◆ Work instruction ◆
Starting at the top of the data and ending with the line that holds "separation in a", transcribe each line exactly; include both ends.

◆ Stored data entries ◆

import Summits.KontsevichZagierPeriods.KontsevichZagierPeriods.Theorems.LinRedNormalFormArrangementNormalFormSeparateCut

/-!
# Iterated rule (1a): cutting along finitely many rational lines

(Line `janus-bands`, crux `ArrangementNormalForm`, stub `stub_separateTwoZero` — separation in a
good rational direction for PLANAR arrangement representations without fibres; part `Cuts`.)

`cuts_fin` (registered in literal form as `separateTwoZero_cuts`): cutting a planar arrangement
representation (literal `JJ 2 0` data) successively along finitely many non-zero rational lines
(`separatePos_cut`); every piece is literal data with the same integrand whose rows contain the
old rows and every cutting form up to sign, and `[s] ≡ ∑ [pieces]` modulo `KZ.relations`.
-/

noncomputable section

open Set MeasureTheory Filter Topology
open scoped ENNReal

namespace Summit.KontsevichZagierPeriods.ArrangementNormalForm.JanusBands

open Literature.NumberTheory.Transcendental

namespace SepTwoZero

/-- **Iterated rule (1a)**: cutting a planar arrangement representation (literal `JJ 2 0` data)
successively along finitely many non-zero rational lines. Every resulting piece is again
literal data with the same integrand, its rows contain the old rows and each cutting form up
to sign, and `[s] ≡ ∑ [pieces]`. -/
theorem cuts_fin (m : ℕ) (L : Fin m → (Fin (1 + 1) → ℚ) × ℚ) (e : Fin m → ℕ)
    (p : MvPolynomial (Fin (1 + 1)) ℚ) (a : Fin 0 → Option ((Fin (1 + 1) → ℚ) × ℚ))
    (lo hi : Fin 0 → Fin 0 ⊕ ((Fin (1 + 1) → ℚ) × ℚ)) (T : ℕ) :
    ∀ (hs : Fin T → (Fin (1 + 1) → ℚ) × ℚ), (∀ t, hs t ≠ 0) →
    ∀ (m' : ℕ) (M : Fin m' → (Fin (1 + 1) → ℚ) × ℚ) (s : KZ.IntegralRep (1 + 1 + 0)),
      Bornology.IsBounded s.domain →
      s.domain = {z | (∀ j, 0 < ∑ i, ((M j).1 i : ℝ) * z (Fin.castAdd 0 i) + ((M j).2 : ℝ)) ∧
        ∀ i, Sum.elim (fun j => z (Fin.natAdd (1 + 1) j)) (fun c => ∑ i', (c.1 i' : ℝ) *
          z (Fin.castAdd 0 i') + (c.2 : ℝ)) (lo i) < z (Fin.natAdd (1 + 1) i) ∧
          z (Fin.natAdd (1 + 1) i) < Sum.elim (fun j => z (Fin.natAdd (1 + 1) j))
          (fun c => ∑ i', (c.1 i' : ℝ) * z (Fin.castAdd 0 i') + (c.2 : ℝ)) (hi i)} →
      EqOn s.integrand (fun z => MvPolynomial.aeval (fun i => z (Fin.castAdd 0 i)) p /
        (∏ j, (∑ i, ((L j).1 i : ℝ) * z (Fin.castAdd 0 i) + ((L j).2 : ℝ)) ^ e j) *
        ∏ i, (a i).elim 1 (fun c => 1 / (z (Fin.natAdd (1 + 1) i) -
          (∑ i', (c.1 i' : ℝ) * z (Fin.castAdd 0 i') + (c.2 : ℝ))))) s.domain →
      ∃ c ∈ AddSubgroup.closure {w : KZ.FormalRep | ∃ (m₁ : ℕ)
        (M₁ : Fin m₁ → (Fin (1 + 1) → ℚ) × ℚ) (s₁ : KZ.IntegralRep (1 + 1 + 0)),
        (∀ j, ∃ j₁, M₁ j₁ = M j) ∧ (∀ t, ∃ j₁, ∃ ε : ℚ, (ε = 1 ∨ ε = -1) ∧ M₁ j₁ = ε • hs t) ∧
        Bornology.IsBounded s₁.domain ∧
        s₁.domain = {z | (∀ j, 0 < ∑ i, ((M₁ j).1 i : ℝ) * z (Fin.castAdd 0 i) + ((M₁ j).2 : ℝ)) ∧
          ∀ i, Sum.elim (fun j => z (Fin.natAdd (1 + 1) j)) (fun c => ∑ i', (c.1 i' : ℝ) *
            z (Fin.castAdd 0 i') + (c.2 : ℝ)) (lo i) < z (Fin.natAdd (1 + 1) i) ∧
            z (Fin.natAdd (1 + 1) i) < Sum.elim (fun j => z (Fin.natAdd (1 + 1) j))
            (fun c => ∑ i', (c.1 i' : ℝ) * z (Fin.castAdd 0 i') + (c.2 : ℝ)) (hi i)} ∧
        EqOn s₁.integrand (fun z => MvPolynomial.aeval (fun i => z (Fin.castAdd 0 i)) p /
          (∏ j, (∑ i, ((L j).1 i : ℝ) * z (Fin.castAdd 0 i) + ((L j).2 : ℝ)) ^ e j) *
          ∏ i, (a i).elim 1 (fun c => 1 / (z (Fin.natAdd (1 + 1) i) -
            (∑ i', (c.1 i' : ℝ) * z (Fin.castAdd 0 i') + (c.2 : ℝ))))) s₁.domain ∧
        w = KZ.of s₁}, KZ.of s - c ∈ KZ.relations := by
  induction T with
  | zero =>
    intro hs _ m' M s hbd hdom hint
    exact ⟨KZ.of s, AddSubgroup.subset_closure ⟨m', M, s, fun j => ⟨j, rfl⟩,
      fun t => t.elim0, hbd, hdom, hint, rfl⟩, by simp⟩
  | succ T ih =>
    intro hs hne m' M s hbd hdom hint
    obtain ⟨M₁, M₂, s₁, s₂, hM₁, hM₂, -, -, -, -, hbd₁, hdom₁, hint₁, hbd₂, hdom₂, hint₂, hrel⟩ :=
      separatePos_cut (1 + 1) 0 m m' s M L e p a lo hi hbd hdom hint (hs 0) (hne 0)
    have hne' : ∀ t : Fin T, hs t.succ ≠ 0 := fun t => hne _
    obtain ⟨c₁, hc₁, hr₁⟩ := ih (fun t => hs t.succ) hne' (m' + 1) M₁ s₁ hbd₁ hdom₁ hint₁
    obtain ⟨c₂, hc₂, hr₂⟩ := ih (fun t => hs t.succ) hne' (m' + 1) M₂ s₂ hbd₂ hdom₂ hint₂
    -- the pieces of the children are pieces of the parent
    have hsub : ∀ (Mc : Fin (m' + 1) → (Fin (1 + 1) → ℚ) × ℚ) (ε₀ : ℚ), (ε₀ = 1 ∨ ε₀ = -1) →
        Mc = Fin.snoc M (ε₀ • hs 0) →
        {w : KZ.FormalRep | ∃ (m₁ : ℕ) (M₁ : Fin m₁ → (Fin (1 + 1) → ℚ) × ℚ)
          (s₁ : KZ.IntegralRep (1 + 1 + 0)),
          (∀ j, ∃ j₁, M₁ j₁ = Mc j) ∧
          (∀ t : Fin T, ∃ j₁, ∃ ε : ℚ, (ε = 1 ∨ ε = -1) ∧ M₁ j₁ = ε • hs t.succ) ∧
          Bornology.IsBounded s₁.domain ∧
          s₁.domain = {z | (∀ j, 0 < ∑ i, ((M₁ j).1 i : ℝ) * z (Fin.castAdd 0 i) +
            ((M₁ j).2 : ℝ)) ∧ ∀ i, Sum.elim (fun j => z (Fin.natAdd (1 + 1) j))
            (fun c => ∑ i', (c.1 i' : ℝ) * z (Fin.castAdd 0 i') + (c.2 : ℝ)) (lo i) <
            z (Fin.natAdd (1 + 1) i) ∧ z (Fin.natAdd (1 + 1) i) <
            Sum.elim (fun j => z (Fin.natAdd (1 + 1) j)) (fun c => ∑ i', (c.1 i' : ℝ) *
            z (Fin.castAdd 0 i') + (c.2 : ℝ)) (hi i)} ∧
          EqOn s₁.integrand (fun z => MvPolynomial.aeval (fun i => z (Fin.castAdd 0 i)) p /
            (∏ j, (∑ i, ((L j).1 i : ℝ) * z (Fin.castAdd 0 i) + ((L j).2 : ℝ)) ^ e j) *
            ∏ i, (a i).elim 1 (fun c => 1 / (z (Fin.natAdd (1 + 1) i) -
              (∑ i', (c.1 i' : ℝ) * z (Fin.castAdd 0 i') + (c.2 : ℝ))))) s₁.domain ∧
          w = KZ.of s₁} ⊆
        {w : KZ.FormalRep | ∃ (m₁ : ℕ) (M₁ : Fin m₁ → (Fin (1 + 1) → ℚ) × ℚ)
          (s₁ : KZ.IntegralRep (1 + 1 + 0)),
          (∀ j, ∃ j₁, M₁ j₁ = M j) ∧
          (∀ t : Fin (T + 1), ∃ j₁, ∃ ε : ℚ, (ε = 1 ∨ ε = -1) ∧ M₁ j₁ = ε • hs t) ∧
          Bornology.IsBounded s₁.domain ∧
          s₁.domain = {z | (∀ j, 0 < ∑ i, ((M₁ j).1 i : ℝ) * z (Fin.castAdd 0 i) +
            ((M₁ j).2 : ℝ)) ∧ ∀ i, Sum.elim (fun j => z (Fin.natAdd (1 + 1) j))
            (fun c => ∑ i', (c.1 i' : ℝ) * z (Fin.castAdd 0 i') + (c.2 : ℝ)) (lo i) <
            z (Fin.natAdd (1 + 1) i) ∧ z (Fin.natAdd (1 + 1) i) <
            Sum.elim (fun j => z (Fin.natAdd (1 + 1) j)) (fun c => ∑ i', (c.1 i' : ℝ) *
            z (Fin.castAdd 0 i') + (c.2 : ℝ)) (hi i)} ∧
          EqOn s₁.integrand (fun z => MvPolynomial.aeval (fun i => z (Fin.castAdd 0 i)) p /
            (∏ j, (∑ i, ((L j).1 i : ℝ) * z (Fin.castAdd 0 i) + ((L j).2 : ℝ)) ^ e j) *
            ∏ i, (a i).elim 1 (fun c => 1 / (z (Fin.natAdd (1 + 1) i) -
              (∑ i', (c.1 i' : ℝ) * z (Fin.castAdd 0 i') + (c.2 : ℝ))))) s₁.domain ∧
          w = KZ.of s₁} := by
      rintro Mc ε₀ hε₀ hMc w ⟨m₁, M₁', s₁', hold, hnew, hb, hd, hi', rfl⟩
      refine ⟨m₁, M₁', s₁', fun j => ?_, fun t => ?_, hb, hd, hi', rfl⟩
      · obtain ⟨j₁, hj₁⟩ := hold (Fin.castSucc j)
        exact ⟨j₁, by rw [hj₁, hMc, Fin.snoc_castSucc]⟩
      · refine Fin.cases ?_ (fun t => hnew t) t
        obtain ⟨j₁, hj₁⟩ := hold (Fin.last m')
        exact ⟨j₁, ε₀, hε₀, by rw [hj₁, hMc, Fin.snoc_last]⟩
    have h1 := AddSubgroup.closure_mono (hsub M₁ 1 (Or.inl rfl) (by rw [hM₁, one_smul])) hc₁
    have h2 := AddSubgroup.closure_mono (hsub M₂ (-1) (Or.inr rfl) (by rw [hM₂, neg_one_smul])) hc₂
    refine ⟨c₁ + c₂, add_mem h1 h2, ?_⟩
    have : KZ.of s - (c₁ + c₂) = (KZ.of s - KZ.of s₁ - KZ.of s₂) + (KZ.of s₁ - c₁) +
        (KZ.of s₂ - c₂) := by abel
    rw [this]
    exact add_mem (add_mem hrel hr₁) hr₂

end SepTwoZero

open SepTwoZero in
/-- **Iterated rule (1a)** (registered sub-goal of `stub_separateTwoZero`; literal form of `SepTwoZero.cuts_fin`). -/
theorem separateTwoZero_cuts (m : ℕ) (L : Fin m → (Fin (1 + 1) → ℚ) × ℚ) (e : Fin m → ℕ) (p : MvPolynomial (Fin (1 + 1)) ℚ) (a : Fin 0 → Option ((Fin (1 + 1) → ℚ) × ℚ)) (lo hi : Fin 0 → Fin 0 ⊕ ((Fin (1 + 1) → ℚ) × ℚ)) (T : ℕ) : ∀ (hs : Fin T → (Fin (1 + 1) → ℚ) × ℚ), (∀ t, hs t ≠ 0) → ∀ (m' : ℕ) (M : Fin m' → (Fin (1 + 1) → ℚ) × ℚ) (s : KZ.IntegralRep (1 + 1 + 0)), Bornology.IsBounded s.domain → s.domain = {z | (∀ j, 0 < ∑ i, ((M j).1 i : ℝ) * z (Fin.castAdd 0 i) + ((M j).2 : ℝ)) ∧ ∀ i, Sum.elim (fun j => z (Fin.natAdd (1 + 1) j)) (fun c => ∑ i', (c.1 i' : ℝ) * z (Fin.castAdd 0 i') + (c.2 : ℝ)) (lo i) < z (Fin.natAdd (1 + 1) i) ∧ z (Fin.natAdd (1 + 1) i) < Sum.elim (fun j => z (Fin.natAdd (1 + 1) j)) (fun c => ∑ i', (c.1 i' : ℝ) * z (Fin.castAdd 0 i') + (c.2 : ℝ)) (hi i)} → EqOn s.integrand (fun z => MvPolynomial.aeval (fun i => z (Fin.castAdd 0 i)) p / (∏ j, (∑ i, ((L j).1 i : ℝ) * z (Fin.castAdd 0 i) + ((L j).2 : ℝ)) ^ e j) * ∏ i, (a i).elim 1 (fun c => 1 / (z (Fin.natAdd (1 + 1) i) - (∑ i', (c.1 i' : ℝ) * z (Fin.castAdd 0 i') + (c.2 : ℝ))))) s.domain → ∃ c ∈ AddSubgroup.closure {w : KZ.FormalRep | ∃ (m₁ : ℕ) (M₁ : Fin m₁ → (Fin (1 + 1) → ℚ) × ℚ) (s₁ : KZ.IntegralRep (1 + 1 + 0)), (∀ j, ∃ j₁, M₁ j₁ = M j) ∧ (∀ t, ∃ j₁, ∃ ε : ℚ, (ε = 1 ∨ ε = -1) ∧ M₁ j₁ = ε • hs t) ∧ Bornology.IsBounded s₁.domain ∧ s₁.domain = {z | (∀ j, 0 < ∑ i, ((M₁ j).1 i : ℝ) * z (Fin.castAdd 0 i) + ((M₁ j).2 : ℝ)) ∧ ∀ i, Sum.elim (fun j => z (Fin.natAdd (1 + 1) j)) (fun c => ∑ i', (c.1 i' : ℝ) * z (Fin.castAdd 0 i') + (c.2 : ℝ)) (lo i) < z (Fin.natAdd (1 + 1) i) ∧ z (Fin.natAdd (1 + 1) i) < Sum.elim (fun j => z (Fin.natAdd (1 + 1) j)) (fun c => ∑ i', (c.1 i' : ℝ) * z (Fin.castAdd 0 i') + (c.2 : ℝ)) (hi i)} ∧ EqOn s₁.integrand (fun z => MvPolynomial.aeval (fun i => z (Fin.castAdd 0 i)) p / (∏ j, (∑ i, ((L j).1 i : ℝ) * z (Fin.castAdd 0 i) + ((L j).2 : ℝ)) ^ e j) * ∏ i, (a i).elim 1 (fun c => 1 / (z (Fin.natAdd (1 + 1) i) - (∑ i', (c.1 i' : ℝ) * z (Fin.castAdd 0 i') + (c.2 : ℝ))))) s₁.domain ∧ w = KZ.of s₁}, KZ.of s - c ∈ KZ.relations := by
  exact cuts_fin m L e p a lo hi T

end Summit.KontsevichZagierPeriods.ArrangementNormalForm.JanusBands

◆ Expected answer ◆
import Summits.KontsevichZagierPeriods.KontsevichZagierPeriods.Theorems.LinRedNormalFormArrangementNormalFormSeparateCut

/-!
# Iterated rule (1a): cutting along finitely many rational lines

(Line `janus-bands`, crux `ArrangementNormalForm`, stub `stub_separateTwoZero` — separation in a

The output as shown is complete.